_Work item_
Only the lines of the data below from the one with "coeff m (lineSubst" through the one with "rw [lineSubst, aeval_eq_bind₁" are wanted. Repeat them exactly.

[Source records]
>>>
/-
Origin: expansion seat `planner-pub-hodgecm-pv12-g4-0`, handover #3 2026-08-18T06:09:08Z (`HOME/pub-hodgecm-pv12-g4/lean/Pv12g4/FockVacuumTwist.lean`, md5 e643426e, 258 lines);
landed by the gen-6 packager in gate run 24 as `HodgeCM/PerL34/FockVacuumTwist.lean` (import ^import Pv[0-9]+g[0-9]+\.→import HodgeCM.PerL34. ×1).
-/
/-
Origin: HOME/pub-hodgecm-pv12-g4/lean/Pv12g4/FockVacuumTwist.lean — session planner-pub-hodgecm-pv12-g4-0 (unit
pub-hodgecm-pv12-g4, DAG-node prover #12 gen 4, the Fock-model seat).
Intended final place: `HodgeCM/PerL34/FockVacuumTwist.lean`.  Imports `Pv12g4.FockGroupInvariants`
(↦ `HodgeCM.PerL34.FockGroupInvariants`, handed 2026-08-18T06:03:03Z) only; asserts nothing.
-/
import Summits.HodgeConjecture.HodgeCM.PerL34.FockGroupInvariants_3

set_option autoImplicit false

/-!
# N26/N28 supplement — "𝟏 occurs in the model of one line (twisted by a power of `det`) iff the exponent is 0"
# (PerL v5 L4.1(b), proof ll. 496–499), kernel-proved at GROUP level for every integral exponent

NODE: LEMMAS.md §1 row N28 (PerL v5 `lem:arch` (b); proof ll. 496–513), the parenthetical of ll. 496–499 that the
R3 review (erratum N3, "vacuum-character parenthetical", review ll. 1055–1060) and the adversarial readers (GAPS
adv2-O1; adv2 gen 8 X6) single out.  VERBATIM (LEMMAS.md §5 N28, tex ll. 496–499):

> (b) $b\in D_{12}$: both lines have the same sign, and each line's $\U(3)$-vacuum character is trivial
> (\cite[Lemma~3.2 and its proof]{Y1neg}: in the model of a positive line the vacuum character is
> $\det^{(m+1)/2}$ and $\mathbf 1$ occurs iff $m=-1$; for a negative line the model is the conjugate one with
> exponent $-m$, vacuum character $\det^{-(-m+1)/2}$, and $\mathbf 1$ occurs iff $m=+1$; in both admissible cases
> the exponent is $0$), so the total twist is trivial, and the $\U(3)$-invariants of $\C[M_{3\times2}]$ (or of
> its conjugate) are the constants

WHAT THIS FILE KERNEL-PROVES (complete proofs, standard axiom trio; namespace `HodgeCM.PerL34.Fock.GroupLevel`).
In the polynomial model `LineModel = ℂ[z₁,z₂,z₃]` of ONE line for the pair `(U(3), U(1))`, with `A ∈ U(3) =
Matrix.unitaryGroup (Fin 3) ℂ` acting by the linear substitution `z_a ↦ Σ_b A_{ab} z_b` (`lineSubst A`) and the
whole model twisted by the character `det^k`, `k : ℤ`:
* `isDetTwistedFixed_iff k f : (∀ A ∈ U(3), det(A)^k • A·f = f) ↔ f = 0 ∨ (k = 0 ∧ ∃ x, f = C x)`;
* `trivialType_occurs_iff k : (∃ f ≠ 0, ∀ A ∈ U(3), det(A)^k • A·f = f) ↔ k = 0` — "𝟏 occurs iff [the
  exponent of det is] 0", positive line;
* `trivialType_occurs_conj_iff k` — the same for the CONJUGATE model (`A` acting through `Ā`; negative line,
  l. 498), via `isDetTwistedFixedConj_iff_neg` (`det Ā = (det A)⁻¹` on `U(3)`: twist `k` ↦ `-k`).
So, granted the dictionary's value of the exponent (below), PerL's two "iff" clauses and "in both admissible cases
the exponent is 0, so the total twist is trivial" are kernel statements about the polynomial model; the conclusion
"the U(3)-invariants of ℂ[M_{3×2}] (or of its conjugate) are the constants" is `isU3FixedGrp_iff` /
`isU3FixedGrp_iff_conj` of `FockGroupInvariants`.

METHOD (finitely many group elements): the torus elements `diag(ζ,1,1), diag(1,ζ,1), diag(1,1,ζ)`, `ζ = e^{2πi/N}`,
`N > m_a + |k|`, act on `z^m ⊗ det^k` by `ζ^{m_a + k}`, forcing `m = (c,c,c)` with `c = -k`
(`IsDetTwistedFixed.exponent`, via `eq_zero_of_ζ_zpow_eq_one`); so `f = r·(z₁z₂z₃)^c`; the rational rotation
`R01 ∈ SO(3)` (`det R01 = 1`, `FockGroupInvariants`) and the point evaluation `z = (1,0,1) ↦ (3/5, 4/5, 1)` give
`r·(12/25)^c = r·0^c`, i.e. `c = 0` unless `f = 0` (`IsDetTwistedFixed.eq_zero_or`).

WHAT STAYS DICTIONARY / PRINT (node N26; unchanged, NOT restated or used here): (i) that `(𝓕_{i,b}, ω)` restricted
to `U(V_b) × U(W_{i,b}) = U(3) × U(1)` IS this polynomial model with `U(3)`-vacuum character `det^{(m+1)/2}` on the
`U(1)`-exponent-`m` piece (resp. the conjugate model, `det^{-(-m+1)/2}`) — the K-type structure of the Fock model of
a compact dual pair [J. Adams, The theta correspondence over ℝ (2007), Prop. 6.6; Borel–Wallach (2000) VIII 2.4–2.5
— locators in `ArchB`'s docstring; the verified print replacement of [Y1neg] L3.2 named by adv2-O1]; (ii) the
half-integral exponents `(m+1)/2 ∉ ℤ` (genuine characters of the double cover `Ũ(3)`), for which "𝟏 occurs" is
false for the cover-theoretic reason that `𝟏` is not genuine — outside any polynomial model and not needed in the
admissible cases `m = ∓1` (exponent `0 ∈ ℤ`).  adv2 gen 8 X6 notes that the FORMULAS of ll. 497–499 are not
load-bearing for L4.1(b)/(c) (only "the total twist is trivial" is); this file shows that, at the polynomial
level, even the two "iff" clauses hold as stated, for every integral exponent.

LABEL CENSUS: KERNEL — every declaration; PRINT — none; INPUT — none; ASSERTED — nothing (no PerL / [Y1neg] /
QW8 / 2001-programme statement is used).  `#print axioms` of `isDetTwistedFixed_iff`, `trivialType_occurs_iff`,
`trivialType_occurs_conj_iff`, `IsDetTwistedFixed.eq_zero_or`, `isDetTwistedFixedConj_iff_neg`
= `[propext, Classical.choice, Quot.sound]` (scratch `Pv12g4/AxCheck.lean`).

PACKAGER: ONE NEW FILE, additive; its only import `Pv12g4.FockGroupInvariants` ↦ `HodgeCM.PerL34.FockGroupInvariants`
(pv12-g4 HANDOVER #2, same run); intended path `HodgeCM/PerL34/FockVacuumTwist.lean`.
-/

namespace HodgeCM.PerL34.Fock.GroupLevel

open MvPolynomial Finsupp

open scoped BigOperators ComplexConjugate

section Line

/-- The polynomial Fock model of ONE positive line `W_{i,b}` for the pair `(U(V_b), U(W_{i,b})) = (U(3), U(1))`:
`ℂ[z₁,z₂,z₃]` (PerL l. 497: "in the model of a positive line …"). -/
abbrev LineModel : Type := MvPolynomial (Fin 3) ℂ

/-- `A · z_a = Σ_b A_{ab} z_b`. -/
noncomputable def lineSubst (A : Matrix (Fin 3) (Fin 3) ℂ) : LineModel →ₐ[ℂ] LineModel :=
  aeval fun a => ∑ b : Fin 3, A a b • (X b : LineModel)

/-- (Ported verbatim from the HodgeCMPerL package; no docstring in the source.) -/
theorem lineSubst_X (A : Matrix (Fin 3) (Fin 3) ℂ) (a : Fin 3) :
    lineSubst A (X a) = ∑ b : Fin 3, A a b • (X b : LineModel) := by
  rw [lineSubst, aeval_X]

/-- **The trivial `U(3)`-type in `ℂ[z₁,z₂,z₃] ⊗ det^k`**: `f` is a `U(3)`-fixed vector of the polynomial model
twisted by the character `det^k` (`k : ℤ`), i.e. `det(A)^k · (A · f) = f` for every unitary `A`. -/
def IsDetTwistedFixed (k : ℤ) (f : LineModel) : Prop :=
  ∀ A ∈ Matrix.unitaryGroup (Fin 3) ℂ, (A.det ^ k) • lineSubst A f = f

/-- (Ported verbatim from the HodgeCMPerL package; no docstring in the source.) -/
theorem lineSubst_diagonal (d : Fin 3 → ℂ) : lineSubst (Matrix.diagonal d) = scale d := by
  refine MvPolynomial.algHom_ext fun a => ?_
  rw [scale_X, lineSubst_X]
  simp [Matrix.diagonal_apply, smul_eq_C_mul]

/-- The torus element of `U(3)` with `x` in position `a` and `1` elsewhere. -/
noncomputable def torL (a : Fin 3) (x : ℂ) : Fin 3 → ℂ := fun b => if b = a then x else 1

/-- (Ported verbatim from the HodgeCMPerL package; no docstring in the source.) -/
theorem det_torL (a : Fin 3) (x : ℂ) : (Matrix.diagonal (torL a x)).det = x := by
  rw [Matrix.det_diagonal]
  fin_cases a <;> simp [torL, Fin.prod_univ_three]

/-- (Ported verbatim from the HodgeCMPerL package; no docstring in the source.) -/
theorem torL_mem (a : Fin 3) {x : ℂ} (hx : x * conj x = 1) :
    Matrix.diagonal (torL a x) ∈ Matrix.unitaryGroup (Fin 3) ℂ :=
  diagonal_mem_unitaryGroup _ fun i => by
    unfold torL
    split_ifs
    · exact hx
    · simp

/-- (Ported verbatim from the HodgeCMPerL package; no docstring in the source.) -/
theorem coeff_lineSubst_torL (a : Fin 3) (x : ℂ) (f : LineModel) (m : Fin 3 →₀ ℕ) :
    coeff m (lineSubst (Matrix.diagonal (torL a x)) f) = coeff m f * x ^ (m a) := by
  rw [lineSubst_diagonal, coeff_scale, scaleFactor_eq_prod]
  congr 1
  fin_cases a <;> simp [torL]

/-- Torus step: every monomial `z^m` of a `det^k`-twisted fixed vector has `m_a = -k` for each `a`
(the torus `diag(ζ,1,1)` etc., `ζ = e^{2πi/N}` with `N` large, acts on `z^m ⊗ det^k` by `ζ^{m_a + k}`). -/
theorem IsDetTwistedFixed.exponent {k : ℤ} {f : LineModel} (h : IsDetTwistedFixed k f)
    {m : Fin 3 →₀ ℕ} (hm : m ∈ f.support) (a : Fin 3) : ((m a : ℕ) : ℤ) + k = 0 := by
  classical
  have hc : coeff m f ≠ 0 := MvPolynomial.mem_support_iff.mp hm
  have hN : m a + k.natAbs + 1 ≠ 0 := by omega
  have h1 := congrArg (coeff m) (h _ (torL_mem a (ζ_mul_conj (m a + k.natAbs + 1) hN)))
  rw [coeff_smul, coeff_lineSubst_torL, det_torL, smul_eq_mul] at h1
  have h2 : ζ (m a + k.natAbs + 1) ^ (((m a : ℕ) : ℤ) + k) = 1 := by
    rw [zpow_add₀ (ζ_ne_zero _ hN), zpow_natCast]
    have : coeff m f * (ζ (m a + k.natAbs + 1) ^ (m a) * ζ (m a + k.natAbs + 1) ^ k) = coeff m f * 1 := by
      rw [mul_one]; linear_combination h1
    exact mul_left_cancel₀ hc this
  exact eq_zero_of_ζ_zpow_eq_one (by omega) h2

/-- (Ported verbatim from the HodgeCMPerL package; no docstring in the source.) -/
theorem det_R01 : R01.det = 1 := by
  simp [R01, Matrix.det_fin_three]; norm_num

/-- Point evaluation commutes with the substitution: `(A·f)(x) = f(A x)`. -/
theorem aeval_lineSubst (A : Matrix (Fin 3) (Fin 3) ℂ) (x : Fin 3 → ℂ) (f : LineModel) :
    aeval x (lineSubst A f) = aeval (fun a => ∑ b, A a b * x b) f := by
  rw [lineSubst, aeval_eq_bind₁ (fun a => ∑ b : Fin 3, A a b • (X b : LineModel)), aeval_bind₁]
  refine congrArg (fun g : Fin 3 → ℂ => aeval g f) (funext fun a => ?_)
  simp [smul_eq_mul]

/-- PerL ll. 497–499 at group level, integral exponents: a NON-ZERO `U(3)`-fixed vector of `ℂ[z₁,z₂,z₃] ⊗ det^k`
exists only for `k = 0`, and then it is a constant ("𝟏 occurs iff [the exponent of det is 0] … so the total twist
is trivial, and the U(3)-invariants … are the constants").  Proof: the torus forces every monomial to be
`(z₁z₂z₃)^c`, `c = -k`; the rotation `R01 ∈ SO(3)` (det `1`) evaluated at `z = (1,0,1) ↦ (3/5,4/5,1)` gives
`coeff · (12/25)^c = 0` unless `c = 0`. -/
theorem IsDetTwistedFixed.eq_zero_or {k : ℤ} {f : LineModel} (h : IsDetTwistedFixed k f) :
    f = 0 ∨ (k = 0 ∧ f = C (coeff 0 f)) := by
  classical
  by_cases hf : f = 0
  · exact Or.inl hf
  right
  have hne : f.support.Nonempty :=
    Finset.nonempty_iff_ne_empty.mpr (mt MvPolynomial.support_eq_empty.mp hf)
  obtain ⟨m₀, hm₀⟩ := hne
  have hall : ∀ m ∈ f.support, m = m₀ := by
    intro m hm
    ext a
    have e1 := h.exponent hm a
    have e2 := h.exponent hm₀ a
    omega
  have hc_eq : ∀ a, m₀ a = m₀ 0 := by
    intro a
    have e1 := h.exponent hm₀ a
    have e2 := h.exponent hm₀ 0
    omega
  have hk : k = -((m₀ 0 : ℕ) : ℤ) := by have := h.exponent hm₀ 0; omega
  -- `f` is the single monomial `m₀`
  have hr : coeff m₀ f ≠ 0 := MvPolynomial.mem_support_iff.mp hm₀
  have hf_eq : f = monomial m₀ (coeff m₀ f) := by
    conv_lhs => rw [f.as_sum]
    exact Finset.sum_eq_single_of_mem m₀ hm₀ (fun m hm hne => absurd (hall m hm) hne)
  -- the exponent `c = m₀ 0` vanishes
  have hc0 : m₀ 0 = 0 := by
    by_contra hc
    have hR : lineSubst R01 f = f := by
      have := h R01 R01_mem
      rwa [det_R01, one_zpow, one_smul] at this
    have hev := congrArg (aeval (![1, 0, 1] : Fin 3 → ℂ)) hR
    have ept : (fun a => ∑ b, R01 a b * (![1, 0, 1] : Fin 3 → ℂ) b) = ![3 / 5, 4 / 5, 1] := by
      funext a; fin_cases a <;> simp [R01, Fin.sum_univ_three]
    rw [aeval_lineSubst, ept, hf_eq, aeval_monomial, aeval_monomial,
      Finsupp.prod_fintype _ _ (fun i => pow_zero _), Finsupp.prod_fintype _ _ (fun i => pow_zero _),
      Fin.prod_univ_three, Fin.prod_univ_three, hc_eq 1, hc_eq 2] at hev
    simp [zero_pow hc, hr] at hev
  refine ⟨by rw [hk, hc0]; simp, ?_⟩
  have hm0 : m₀ = 0 := by ext a; rw [hc_eq a, hc0]; rfl
  rw [hm0] at hf_eq
  rw [hf_eq, coeff_monomial, if_pos rfl]
  rfl

/-- (Ported verbatim from the HodgeCMPerL package; no docstring in the source.) -/
theorem isDetTwistedFixed_zero_C (x : ℂ) : IsDetTwistedFixed 0 (C x) := by
  intro A _
  rw [zpow_zero, one_smul, MvPolynomial.algHom_C, MvPolynomial.algebraMap_eq]

/-- **Characterisation.** -/
theorem isDetTwistedFixed_iff (k : ℤ) (f : LineModel) :
    IsDetTwistedFixed k f ↔ f = 0 ∨ (k = 0 ∧ ∃ x : ℂ, f = C x) := by
  constructor
  · intro h
    rcases h.eq_zero_or with h0 | ⟨hk, hC⟩
    · exact Or.inl h0
    · exact Or.inr ⟨hk, _, hC⟩
  · rintro (rfl | ⟨rfl, x, rfl⟩)
    · intro A _; rw [map_zero, smul_zero]
    · exact isDetTwistedFixed_zero_C x

/-- PerL ll. 497–499 ("𝟏 occurs iff …"): the trivial `U(3)`-type occurs in `ℂ[z₁,z₂,z₃] ⊗ det^k` iff `k = 0`. -/
theorem trivialType_occurs_iff (k : ℤ) : (∃ f : LineModel, f ≠ 0 ∧ IsDetTwistedFixed k f) ↔ k = 0 := by
  constructor
  · rintro ⟨f, hf, h⟩
    rcases h.eq_zero_or with h0 | ⟨hk, _⟩
    · exact absurd h0 hf
    · exact hk
  · rintro rfl
    exact ⟨C 1, by simp, isDetTwistedFixed_zero_C 1⟩

/-! ### The conjugate model (a negative line; PerL ll. 500–501 "the conjugate model with vacuum
`det^{(m-1)/2} ⊗ (duals)`, and 𝟏 occurs iff m = +1"): `A` acts through `Ā` -/

/-- `U(3)`-fixed vector of the CONJUGATE polynomial model twisted by `det^k`: `det(A)^k · (Ā · f) = f`. -/
def IsDetTwistedFixedConj (k : ℤ) (f : LineModel) : Prop :=
  ∀ A ∈ Matrix.unitaryGroup (Fin 3) ℂ, (A.det ^ k) • lineSubst (A.map (starRingEnd ℂ)) f = f

/-- (Ported verbatim from the HodgeCMPerL package; no docstring in the source.) -/
theorem det_map_conj (A : Matrix (Fin 3) (Fin 3) ℂ) : (A.map (starRingEnd ℂ)).det = conj A.det := by
  rw [RingHom.map_det, RingHom.mapMatrix_apply]

/-- (Ported verbatim from the HodgeCMPerL package; no docstring in the source.) -/
theorem det_mul_conj_det_of_mem {A : Matrix (Fin 3) (Fin 3) ℂ} (hA : A ∈ Matrix.unitaryGroup (Fin 3) ℂ) :
    A.det * conj A.det = 1 := by
  rw [Matrix.mem_unitaryGroup_iff] at hA
  have := congrArg Matrix.det hA
  rwa [Matrix.det_mul, Matrix.star_eq_conjTranspose, Matrix.det_conjTranspose, Matrix.det_one] at this

/-- On `U(3)`, `det(Ā) = det(A)⁻¹`, so the conjugate model with twist `det^k` is the model with twist `det^{-k}`. -/
theorem isDetTwistedFixedConj_iff_neg (k : ℤ) (f : LineModel) :
    IsDetTwistedFixedConj k f ↔ IsDetTwistedFixed (-k) f := by
  have key : ∀ {A : Matrix (Fin 3) (Fin 3) ℂ}, A ∈ Matrix.unitaryGroup (Fin 3) ℂ →
      (A.map (starRingEnd ℂ)).det = A.det⁻¹ := fun hA => by
    rw [det_map_conj]; exact eq_inv_of_mul_eq_one_right (det_mul_conj_det_of_mem hA)
  have e : ∀ A : Matrix (Fin 3) (Fin 3) ℂ, (A.map (starRingEnd ℂ)).map (starRingEnd ℂ) = A := fun A => by
    ext i j; simp
  constructor
  · intro h A hA
    have h1 := h _ (map_conj_mem_unitaryGroup hA)
    rwa [e, key hA, inv_zpow'] at h1
  · intro h A hA
    have h1 := h _ (map_conj_mem_unitaryGroup hA)
    rwa [key hA, inv_zpow', neg_neg] at h1

/-- The conjugate line: the trivial `U(3)`-type occurs in `conj(ℂ[z₁,z₂,z₃]) ⊗ det^k` iff `k = 0`. -/
theorem trivialType_occurs_conj_iff (k : ℤ) :
    (∃ f : LineModel, f ≠ 0 ∧ IsDetTwistedFixedConj k f) ↔ k = 0 := by
  simp only [isDetTwistedFixedConj_iff_neg, trivialType_occurs_iff, neg_eq_zero]

end Line

end HodgeCM.PerL34.Fock.GroupLevel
<<<
_Solution_
    coeff m (lineSubst (Matrix.diagonal (torL a x)) f) = coeff m f * x ^ (m a) := by
  rw [lineSubst_diagonal, coeff_scale, scaleFactor_eq_prod]
  congr 1
  fin_cases a <;> simp [torL]

/-- Torus step: every monomial `z^m` of a `det^k`-twisted fixed vector has `m_a = -k` for each `a`
(the torus `diag(ζ,1,1)` etc., `ζ = e^{2πi/N}` with `N` large, acts on `z^m ⊗ det^k` by `ζ^{m_a + k}`). -/
theorem IsDetTwistedFixed.exponent {k : ℤ} {f : LineModel} (h : IsDetTwistedFixed k f)
    {m : Fin 3 →₀ ℕ} (hm : m ∈ f.support) (a : Fin 3) : ((m a : ℕ) : ℤ) + k = 0 := by
  classical
  have hc : coeff m f ≠ 0 := MvPolynomial.mem_support_iff.mp hm
  have hN : m a + k.natAbs + 1 ≠ 0 := by omega
  have h1 := congrArg (coeff m) (h _ (torL_mem a (ζ_mul_conj (m a + k.natAbs + 1) hN)))
  rw [coeff_smul, coeff_lineSubst_torL, det_torL, smul_eq_mul] at h1
  have h2 : ζ (m a + k.natAbs + 1) ^ (((m a : ℕ) : ℤ) + k) = 1 := by
    rw [zpow_add₀ (ζ_ne_zero _ hN), zpow_natCast]
    have : coeff m f * (ζ (m a + k.natAbs + 1) ^ (m a) * ζ (m a + k.natAbs + 1) ^ k) = coeff m f * 1 := by
      rw [mul_one]; linear_combination h1
    exact mul_left_cancel₀ hc this
  exact eq_zero_of_ζ_zpow_eq_one (by omega) h2

/-- (Ported verbatim from the HodgeCMPerL package; no docstring in the source.) -/
theorem det_R01 : R01.det = 1 := by
  simp [R01, Matrix.det_fin_three]; norm_num

/-- Point evaluation commutes with the substitution: `(A·f)(x) = f(A x)`. -/
theorem aeval_lineSubst (A : Matrix (Fin 3) (Fin 3) ℂ) (x : Fin 3 → ℂ) (f : LineModel) :
    aeval x (lineSubst A f) = aeval (fun a => ∑ b, A a b * x b) f := by
  rw [lineSubst, aeval_eq_bind₁ (fun a => ∑ b : Fin 3, A a b • (X b : LineModel)), aeval_bind₁]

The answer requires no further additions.